Data extracted from a collection
"""
import Summits.Ventures.HSemireg.WedgePointPairPowersPerQDegreeTwo

/-!
# Venture HSemireg — per-`q` blocks of the `n`-fold box of `m`-dimensional point pairs, companion: THE DEGREE-3 ROW (the `Ext³` /
# `HT³`-degree of the dictionary, STRUCTURE C14's degree) IN CLOSED FORM for every `m ≥ 1` and every `n`

HONEST FRAMING. Part of the Lean index of the computation cell `pub-hsemireg` (seat p10 gen 5, Sunday typer «UNIFORM-IN-n»).
Natural-number arithmetic of p10's enumerator `genCount` + the rank theorem of `WedgePointPairPowersPerQRank.lean` ONLY: no variety,
no cohomology theory, no sheaf, no Ext group, no semiregularity map is constructed here; nothing here says that HC / HC_CM / HC_AV
holds; no Literature fact is declared or used.  Custodian versions: STRUCTURE.md v1.0-SIGNED 9b196a05977dd067 (§1.1 C13 per-q law, C14
«HT³ box column `[t³]P_n² = 4C(2n,3) − 4C(n,3)`»), theory/FORMULA-N.md PART A §4.1″ (th-6: degree-3 two-factor row `(C(2n,3), 2C(n,3),
n²(n−1), n²(n−1), 2C(n,3), C(2n,3))` at `q = (0, n−3, n−2, n−1, n, 2n−3)`, tree `FormulaNUniformBlocks.blockCount_three`) / PART B (th-7).
Dictionary quoted, not asserted.

THIS FILE = the degree-3 instance of the SHAPE EXPANSION of `WedgePointPairPowersPerQDegreeTwo.genCount_eq_sum_shapes`
(`genCount m n k q = Σ_{p ≤ k} C(n,p) Σ_{j ≤ n−p, mj ≤ q} [t^k u^{q−mj}] R_m^p`), done with the same two steps as degree 2.
§1 the three degree-3 shape coefficients, FACTORED as (letter count) × (0/1/2/3-indicator): `[t³ u^r] R_m = qAtom m 3 r =
C(m,3)·([r = 0] + [3 < m][r = m−3])`; **`[t³ u^r] R_m² = 2m·C(m,2)·([r = 0] + [1<m][r = m−1] + [2<m][r = m−2] + [2<m][r = 2m−3])`**
(one degree-1 and one degree-2 atom in either order, `rbPow_two_three_closed`); **`[t³ u^r] R_m³ = m³·([r = 0] + 3[1<m][r = m−1] +
3[1<m][r = 2m−2] + [1<m][r = 3m−3])`** (three degree-1 atoms: the cube of `global + local`, `rbPow_three_three_closed`); on the way the
degree-2 coefficient of the parent in the same factored shape (`rbPow_two_two_closed`).
§2 `genCount m n 3 q = n·S₁ + C(n,2)·S₂ + C(n,3)·S₃` with the three shift sums over `j < n`, `j < n − 1`, `j < n − 2`
(`genCount_three_eq_add`, every `n`).
§3 the shift sums in closed form (`shift_three_one`, `shift_three_two`, `shift_three_three`).
§4 **THE DEGREE-3 ROW, UNIFORM IN `n` AND `m`** (`genCount_three_closed`; RANK statement `finrank_range_blockProj_wedge_pairBox_three_closed`;
class count `card_Fset_three_closed`):
  `rank_q(⋀³) = n·C(m,3)·([∃ j<n, q = mj] + [3<m][∃ j<n, q = m−3+mj])`
  `  + C(n,2)·2m·C(m,2)·([∃ j<n−1, q = mj] + [1<m][… q = m−1+mj] + [2<m][… q = m−2+mj] + [2<m][… q = 2m−3+mj])`
  `  + C(n,3)·m³·([∃ j<n−2, q = mj] + 3[1<m][… q = m−1+mj] + 3[1<m][… q = 2m−2+mj] + [1<m][… q = 3m−3+mj])`.
§5 EDGES AND ROWS: `n = 2` is th-6's two-factor degree-3 row `blockCount m 3` (via `WedgePointPairPowersPerQRank.genCount_two_factors_eq_blockCount`,
closed form `FormulaNUniformBlocks.blockCount_three` for `m ≥ 4`); `m = 2` the surface rows `spCount n 3` (`(20,36,36,20)`, `(56,120,152,152,120,56)`,
closed form `FormulaNSurfacePowerPerQClosed.spCount_three_closed`); `m = 1` reads `C(n,3)·[q ≤ n − 3]` (`genCount_three_closed_one`); `n = 1`
THEOREM T's atom `qAtom m 3` (`genCount_three_closed_single`); rows by `decide` from the closed form (`genCount_three_rows`): the
pre-registered `m = n = 3` degree-3 row `(84,54,135,111,135,54,84,0,0,0)` (`FormulaNPerQUniform.genCount_predictions_three`), the surface
row `n = 4` `(56,120,152,152,120,56,0,0)`, and a NEW pre-registration `m = 4`, `n = 3` (fourfold factors, `24` generators, blocks `q = 0..12`):
`(220,12,144,336,156,156,336,144,12,220,0,0,0)`, sum `1736 = [t³]P_4³ + 3·[t³]P_4² = 1112 + 624`.
WHAT IS NOT HERE: anything Ext-side; the rows `k ≥ 4`.  Namespaces `Summit.Ventures.HSemireg.FormulaN.Uniform` (arithmetic) and
`Summit.Ventures.HSemireg.Wedge.PairPowers` (rank / class count); new names only; a LEAF over `WedgePointPairPowersPerQDegreeTwo.lean`.
-/

open Finset

namespace Summit.Ventures.HSemireg.FormulaN.Uniform

/-! ## §1. The degree-3 shape coefficients `[t³ u^r] R_m^p`, `p = 1, 2, 3` (factored) -/

/-- the degree-1 atom, factored: `qAtom m 1 s = m·([s = 0] + [1 < m][s = m − 1])`. -/
theorem qAtom_one_factored (m s : ℕ) :
    qAtom m 1 s = m * ((if s = 0 then 1 else 0) + (if 1 < m ∧ s = m - 1 then 1 else 0)) := by
  rw [qAtom, Nat.choose_one_right]
  split_ifs <;> omega

/-- the parent's degree-2 coefficient, factored: `[t² u^r] R_m² = m²·([r = 0] + 2[1<m][r = m−1] + [1<m][r = 2m−2])`. -/
theorem rbPow_two_two_closed {m : ℕ} (hm : 1 ≤ m) (r : ℕ) :
    rbPow m 2 2 r = m * m * ((if r = 0 then 1 else 0) + (if 1 < m ∧ r = m - 1 then 2 else 0) +
      (if 1 < m ∧ r = 2 * m - 2 then 1 else 0)) := by
  rw [rbPow_two_two hm, sum_antidiagonal_qAtom, Nat.choose_one_right, show m - 1 + (m - 1) = 2 * m - 2 by omega]
  generalize m * m = M
  by_cases h1 : 1 < m
  · simp only [h1, true_and]
    split_ifs <;> omega
  · simp only [h1, false_and, if_false, add_zero]
    split_ifs <;> omega

/-- `[t³ u^r] R_m¹ = qAtom m 3 r` (`m ≥ 1`). -/
theorem rbPow_one_three {m : ℕ} (hm : 1 ≤ m) (r : ℕ) : rbPow m 1 3 r = qAtom m 3 r := by
  rw [rbPow_one hm, atomR_of_ne_zero m (by decide : (3 : ℕ) ≠ 0)]

/-- `[t³ u^r] R_m²`: one degree-1 and one degree-2 atom, in either order (the splits `(0,3)`, `(3,0)` vanish). -/
theorem rbPow_two_three {m : ℕ} (hm : 1 ≤ m) (r : ℕ) :
    rbPow m 2 3 r = ∑ ps ∈ antidiagonal r, qAtom m 1 ps.1 * qAtom m 2 ps.2 +
      ∑ ps ∈ antidiagonal r, qAtom m 2 ps.1 * qAtom m 1 ps.2 := by
  rw [rbPow, Nat.sum_antidiagonal_eq_sum_range_succ
    (fun a b => ∑ pr ∈ antidiagonal r, rbPow m 1 a pr.1 * atomR m b pr.2) 3]
  simp only [Finset.sum_range_succ, Finset.sum_range_zero, zero_add, rbPow_one hm, atomR_zero, zero_mul, mul_zero,
    Finset.sum_const_zero, add_zero, Nat.sub_zero, Nat.sub_self, show 3 - 1 = 2 from rfl, show 3 - 2 = 1 from rfl,
    atomR_of_ne_zero m one_ne_zero, atomR_of_ne_zero m two_ne_zero]

/-- **`[t³ u^r] R_m² = 2m·C(m,2)·([r = 0] + [1<m][r = m−1] + [2<m][r = m−2] + [2<m][r = 2m−3])`** (global·global; global letter ·
local pair; local letter · global pair; local·local — each ordered pair of atoms twice). -/
theorem rbPow_two_three_closed {m : ℕ} (hm : 1 ≤ m) (r : ℕ) :
    rbPow m 2 3 r = 2 * (m * m.choose 2) * ((if r = 0 then 1 else 0) + (if 1 < m ∧ r = m - 1 then 1 else 0) +
      (if 2 < m ∧ r = m - 2 then 1 else 0) + (if 2 < m ∧ r = 2 * m - 3 then 1 else 0)) := by
  rw [rbPow_two_three hm, sum_antidiagonal_qAtom, sum_antidiagonal_qAtom, Nat.choose_one_right, mul_comm (m.choose 2) m,
    show m - 1 + (m - 2) = 2 * m - 3 by omega, show m - 2 + (m - 1) = 2 * m - 3 by omega]
  generalize m * m.choose 2 = M
  by_cases h1 : 1 < m <;> by_cases h2 : 2 < m
  · simp only [h1, h2, true_and]
    split_ifs <;> omega
  · simp only [h1, h2, true_and, false_and, if_false, add_zero]
    split_ifs <;> omega
  · omega
  · simp only [h1, h2, false_and, if_false, add_zero]
    split_ifs <;> omega

/-- `[t³ u^r] R_m³`: only the split (degree 2 from two factors) · (degree 1) survives. -/
theorem rbPow_three_three (m r : ℕ) :
    rbPow m 3 3 r = ∑ ps ∈ antidiagonal r, rbPow m 2 2 ps.1 * qAtom m 1 ps.2 := by
  have e0 : ∀ q, rbPow m 2 0 q = 0 := fun q => rbPow_eq_zero_of_lt m 2 0 q (by norm_num)
  have e1 : ∀ q, rbPow m 2 1 q = 0 := fun q => rbPow_eq_zero_of_lt m 2 1 q (by norm_num)
  rw [rbPow, Nat.sum_antidiagonal_eq_sum_range_succ
    (fun a b => ∑ pr ∈ antidiagonal r, rbPow m 2 a pr.1 * atomR m b pr.2) 3]
  simp only [Finset.sum_range_succ, Finset.sum_range_zero, zero_add, e0, e1, atomR_zero, zero_mul, mul_zero,
    Finset.sum_const_zero, add_zero, Nat.sub_self, show 3 - 2 = 1 from rfl, atomR_of_ne_zero m one_ne_zero]

/-- the pure indicator convolution behind `R_m³` in degree 3: `(1 + 2v + v²) ⋆ (1 + v) = 1 + 3v + 3v² + v³` on the exponents
`0, m−1, 2m−2, 3m−3` (`v = [1 < m]·u^{m−1}`). -/
theorem conv_indicator_three (m r : ℕ) :
    ∑ ps ∈ antidiagonal r, ((if ps.1 = 0 then 1 else 0) + (if 1 < m ∧ ps.1 = m - 1 then 2 else 0) +
        (if 1 < m ∧ ps.1 = 2 * m - 2 then 1 else 0)) * ((if ps.2 = 0 then 1 else 0) + (if 1 < m ∧ ps.2 = m - 1 then 1 else 0)) =
      (if r = 0 then 1 else 0) + (if 1 < m ∧ r = m - 1 then 3 else 0) + (if 1 < m ∧ r = 2 * m - 2 then 3 else 0) +
        (if 1 < m ∧ r = 3 * m - 3 then 1 else 0) := by
  by_cases h1 : 1 < m
  · simp only [h1, true_and]
    have e : ∀ ps : ℕ × ℕ, ((if ps.1 = 0 then 1 else 0) + (if ps.1 = m - 1 then 2 else 0) + (if ps.1 = 2 * m - 2 then 1 else 0)) *
        ((if ps.2 = 0 then 1 else 0) + (if ps.2 = m - 1 then 1 else 0)) =
        (if ps.1 = 0 then 1 else 0) * (if ps.2 = 0 then 1 else 0) + (if ps.1 = 0 then 1 else 0) * (if ps.2 = m - 1 then 1 else 0) +
        (if ps.1 = m - 1 then 2 else 0) * (if ps.2 = 0 then 1 else 0) + (if ps.1 = m - 1 then 2 else 0) * (if ps.2 = m - 1 then 1 else 0) +
        (if ps.1 = 2 * m - 2 then 1 else 0) * (if ps.2 = 0 then 1 else 0) +
        (if ps.1 = 2 * m - 2 then 1 else 0) * (if ps.2 = m - 1 then 1 else 0) := fun ps => by ring
    simp only [e, Finset.sum_add_distrib, sum_antidiagonal_ite_mul_ite, zero_add, add_zero]
    rw [show m - 1 + (m - 1) = 2 * m - 2 by omega, show 2 * m - 2 + (m - 1) = 3 * m - 3 by omega]
    split_ifs <;> omega
  · simp only [h1, false_and, if_false, add_zero]
    rw [sum_antidiagonal_ite_mul_ite]

/-- **`[t³ u^r] R_m³ = m³·([r = 0] + 3[1<m][r = m−1] + 3[1<m][r = 2m−2] + [1<m][r = 3m−3])`** — three degree-1 atoms on three blocks:
`(global + local)³`. -/
theorem rbPow_three_three_closed {m : ℕ} (hm : 1 ≤ m) (r : ℕ) :
    rbPow m 3 3 r = m * m * m * ((if r = 0 then 1 else 0) + (if 1 < m ∧ r = m - 1 then 3 else 0) +
      (if 1 < m ∧ r = 2 * m - 2 then 3 else 0) + (if 1 < m ∧ r = 3 * m - 3 then 1 else 0)) := by
  rw [rbPow_three_three, ← conv_indicator_three m r, Finset.mul_sum]
  refine Finset.sum_congr rfl fun ps _ => ?_
  rw [rbPow_two_two_closed hm, qAtom_one_factored]
  ring

/-! ## §2. Degree 3: one, two or three non-empty blocks -/

/-- **in degree 3 a class occupies one, two or three blocks**: for every `m ≥ 1`, `n`, `q`,
`genCount m n 3 q = n·Σ_{j<n} [t³]R_m(q−mj) + C(n,2)·Σ_{j<n−1} [t³]R_m²(q−mj) + C(n,3)·Σ_{j<n−2} [t³]R_m³(q−mj)` (shape expansion at
`k = 3`). -/
theorem genCount_three_eq_add {m : ℕ} (hm : 1 ≤ m) (n q : ℕ) :
    genCount m n 3 q =
      n * ∑ j ∈ range n, (if m * j ≤ q then qAtom m 3 (q - m * j) else 0) +
      n.choose 2 * ∑ j ∈ range (n - 1), (if m * j ≤ q then rbPow m 2 3 (q - m * j) else 0) +
      n.choose 3 * ∑ j ∈ range (n - 2), (if m * j ≤ q then rbPow m 3 3 (q - m * j) else 0) := by
  rw [genCount_eq_sum_shapes, Finset.sum_range_succ, Finset.sum_range_succ, Finset.sum_range_succ, Finset.sum_range_succ,
    Finset.sum_range_zero, zero_add, Nat.choose_zero_right, Nat.choose_one_right, one_mul,
    show n + 1 - 1 = n by omega, show n + 1 - 2 = n - 1 by omega, show n + 1 - 3 = n - 2 by omega]
  have h0 : ∑ j ∈ range (n + 1 - 0), (if m * j ≤ q then rbPow m 0 3 (q - m * j) else 0) = 0 :=
    Finset.sum_eq_zero fun j _ => by simp [rbPow]
  rw [h0, zero_add]
  congr 1
  congr 1
  congr 1
  refine Finset.sum_congr rfl fun j _ => ?_
  rw [rbPow_one_three hm]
"""
(Assignment) Repeat the entries above exactly, beginning at their first line and ending with the line that contains "the dictionary, STRUCTURE", with nothing added.

(Task response)
import Summits.Ventures.HSemireg.WedgePointPairPowersPerQDegreeTwo

/-!
# Venture HSemireg — per-`q` blocks of the `n`-fold box of `m`-dimensional point pairs, companion: THE DEGREE-3 ROW (the `Ext³` /
# `HT³`-degree of the dictionary, STRUCTURE C14's degree) IN CLOSED FORM for every `m ≥ 1` and every `n`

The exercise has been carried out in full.